/-- **Uniform tail estimate in `b`**: `ν{a ∈ (0,α), |b| > B} ≤ 2C (α/B)^c (1 - 2^{-c})⁻¹` for
`ν ∈ 𝓜_{c,C}`, `c > 0`, `C ≥ 0`, `B ≥ α > 0` (dyadic shells in `|b|` and bound (ii)).
[cite: DKLM2026SixVertexGFF, Part II, Definition 29 (ii) and Lemma 31] -/
theorem dklmSpaceM_measure_bTail_le (h : ν ∈ dklmSpaceM c C) (hc : 0 < c) (hC : 0 ≤ C) {α B : ℝ}
    (hα : 0 < α) (hαB : α ≤ B) :
    ν {p : ℝ × ℝ | p.1 ∈ Ioo 0 α ∧ B < |p.2|} ≤
      2 * ENNReal.ofReal (C * (α / B) ^ c) * (1 - ENNReal.ofReal ((2⁻¹ : ℝ) ^ c))⁻¹ := by
  have hB : 0 < B := hα.trans_le hαB
  -- cover by the shells `(2^k B, 2^{k+1} B]`, `k ∈ ℕ`
  have hcover : {p : ℝ × ℝ | p.1 ∈ Ioo 0 α ∧ B < |p.2|} ⊆
      ⋃ k : ℕ, {p : ℝ × ℝ | p.1 ∈ Ioo 0 α ∧ |p.2| ∈ Ioc ((2 : ℝ) ^ k * B) (2 * ((2 : ℝ) ^ k * B))} := by
    intro p hp
    have hx : 0 < |p.2| / B := div_pos (hB.trans hp.2) hB
    obtain ⟨k, hk⟩ := exists_mem_Ioc_zpow hx (one_lt_two (α := ℝ))
    have hk0 : 0 ≤ k := by
      by_contra hneg
      push Not at hneg
      have h1 : |p.2| / B ≤ (2 : ℝ) ^ (k + 1) := hk.2
      have h2 : (2 : ℝ) ^ (k + 1) ≤ 2 ^ (0 : ℤ) := zpow_le_zpow_right₀ one_le_two (by omega)
      rw [zpow_zero] at h2
      have : |p.2| / B ≤ 1 := h1.trans h2
      rw [div_le_one hB] at this
      linarith [hp.2]
    obtain ⟨n, rfl⟩ : ∃ n : ℕ, k = n := ⟨k.toNat, (Int.toNat_of_nonneg hk0).symm⟩
    refine mem_iUnion.2 ⟨n, hp.1, ?_, ?_⟩
    · have := hk.1; rw [zpow_natCast, lt_div_iff₀ hB] at this; exact this
    · have := hk.2; rw [zpow_add_one₀ two_ne_zero, zpow_natCast, div_le_iff₀ hB] at this; linarith
  -- shell masses
  have hshell : ∀ k : ℕ, ν {p : ℝ × ℝ | p.1 ∈ Ioo 0 α ∧ |p.2| ∈ Ioc ((2 : ℝ) ^ k * B) (2 * ((2 : ℝ) ^ k * B))} ≤
      2 * ENNReal.ofReal (C * (α / B) ^ c) * ENNReal.ofReal ((2⁻¹ : ℝ) ^ c) ^ k := by
    intro k
    have h2k : (1 : ℝ) ≤ 2 ^ k := one_le_pow₀ one_le_two
    refine (dklmSpaceM_measure_bShell_le h hc.le hC hα (hαB.trans (le_mul_of_one_le_left hB.le h2k))).trans
      (le_of_eq ?_)
    rw [mul_assoc, ← ENNReal.ofReal_pow (by positivity), ← ENNReal.ofReal_mul (by positivity)]
    congr 2
    rw [mul_assoc]
    congr 1
    rw [show α / (2 ^ k * B) = (α / B) * (2⁻¹) ^ k by rw [inv_pow]; field_simp,
      Real.mul_rpow (by positivity) (by positivity), ← Real.rpow_natCast ((2⁻¹ : ℝ) ^ c) k,
      ← Real.rpow_mul (by positivity), mul_comm c, Real.rpow_mul (by positivity), Real.rpow_natCast]
  calc ν {p : ℝ × ℝ | p.1 ∈ Ioo 0 α ∧ B < |p.2|}
      ≤ ν (⋃ k : ℕ, {p : ℝ × ℝ | p.1 ∈ Ioo 0 α ∧ |p.2| ∈ Ioc ((2 : ℝ) ^ k * B) (2 * ((2 : ℝ) ^ k * B))}) :=
        measure_mono hcover
    _ ≤ ∑' k : ℕ, ν {p : ℝ × ℝ | p.1 ∈ Ioo 0 α ∧ |p.2| ∈ Ioc ((2 : ℝ) ^ k * B) (2 * ((2 : ℝ) ^ k * B))} :=
        measure_iUnion_le _
    _ ≤ ∑' k : ℕ, 2 * ENNReal.ofReal (C * (α / B) ^ c) * ENNReal.ofReal ((2⁻¹ : ℝ) ^ c) ^ k :=
        ENNReal.tsum_le_tsum hshell
    _ = 2 * ENNReal.ofReal (C * (α / B) ^ c) * (1 - ENNReal.ofReal ((2⁻¹ : ℝ) ^ c))⁻¹ := by
        rw [ENNReal.tsum_mul_left, ENNReal.tsum_geometric]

========

ABOUT THIS TASK:
Only certain lines are wanted. Please return exactly those from the top of the data through the line with "have h2k : (1".

RESULT OF THE EXERCISE:
/-- **Uniform tail estimate in `b`**: `ν{a ∈ (0,α), |b| > B} ≤ 2C (α/B)^c (1 - 2^{-c})⁻¹` for
`ν ∈ 𝓜_{c,C}`, `c > 0`, `C ≥ 0`, `B ≥ α > 0` (dyadic shells in `|b|` and bound (ii)).
[cite: DKLM2026SixVertexGFF, Part II, Definition 29 (ii) and Lemma 31] -/
theorem dklmSpaceM_measure_bTail_le (h : ν ∈ dklmSpaceM c C) (hc : 0 < c) (hC : 0 ≤ C) {α B : ℝ}
    (hα : 0 < α) (hαB : α ≤ B) :
    ν {p : ℝ × ℝ | p.1 ∈ Ioo 0 α ∧ B < |p.2|} ≤
      2 * ENNReal.ofReal (C * (α / B) ^ c) * (1 - ENNReal.ofReal ((2⁻¹ : ℝ) ^ c))⁻¹ := by
  have hB : 0 < B := hα.trans_le hαB
  -- cover by the shells `(2^k B, 2^{k+1} B]`, `k ∈ ℕ`
  have hcover : {p : ℝ × ℝ | p.1 ∈ Ioo 0 α ∧ B < |p.2|} ⊆
      ⋃ k : ℕ, {p : ℝ × ℝ | p.1 ∈ Ioo 0 α ∧ |p.2| ∈ Ioc ((2 : ℝ) ^ k * B) (2 * ((2 : ℝ) ^ k * B))} := by
    intro p hp
    have hx : 0 < |p.2| / B := div_pos (hB.trans hp.2) hB
    obtain ⟨k, hk⟩ := exists_mem_Ioc_zpow hx (one_lt_two (α := ℝ))
    have hk0 : 0 ≤ k := by
      by_contra hneg
      push Not at hneg
      have h1 : |p.2| / B ≤ (2 : ℝ) ^ (k + 1) := hk.2
      have h2 : (2 : ℝ) ^ (k + 1) ≤ 2 ^ (0 : ℤ) := zpow_le_zpow_right₀ one_le_two (by omega)
      rw [zpow_zero] at h2
      have : |p.2| / B ≤ 1 := h1.trans h2
      rw [div_le_one hB] at this
      linarith [hp.2]
    obtain ⟨n, rfl⟩ : ∃ n : ℕ, k = n := ⟨k.toNat, (Int.toNat_of_nonneg hk0).symm⟩
    refine mem_iUnion.2 ⟨n, hp.1, ?_, ?_⟩
    · have := hk.1; rw [zpow_natCast, lt_div_iff₀ hB] at this; exact this
    · have := hk.2; rw [zpow_add_one₀ two_ne_zero, zpow_natCast, div_le_iff₀ hB] at this; linarith
  -- shell masses
  have hshell : ∀ k : ℕ, ν {p : ℝ × ℝ | p.1 ∈ Ioo 0 α ∧ |p.2| ∈ Ioc ((2 : ℝ) ^ k * B) (2 * ((2 : ℝ) ^ k * B))} ≤
      2 * ENNReal.ofReal (C * (α / B) ^ c) * ENNReal.ofReal ((2⁻¹ : ℝ) ^ c) ^ k := by
    intro k
    have h2k : (1 : ℝ) ≤ 2 ^ k := one_le_pow₀ one_le_two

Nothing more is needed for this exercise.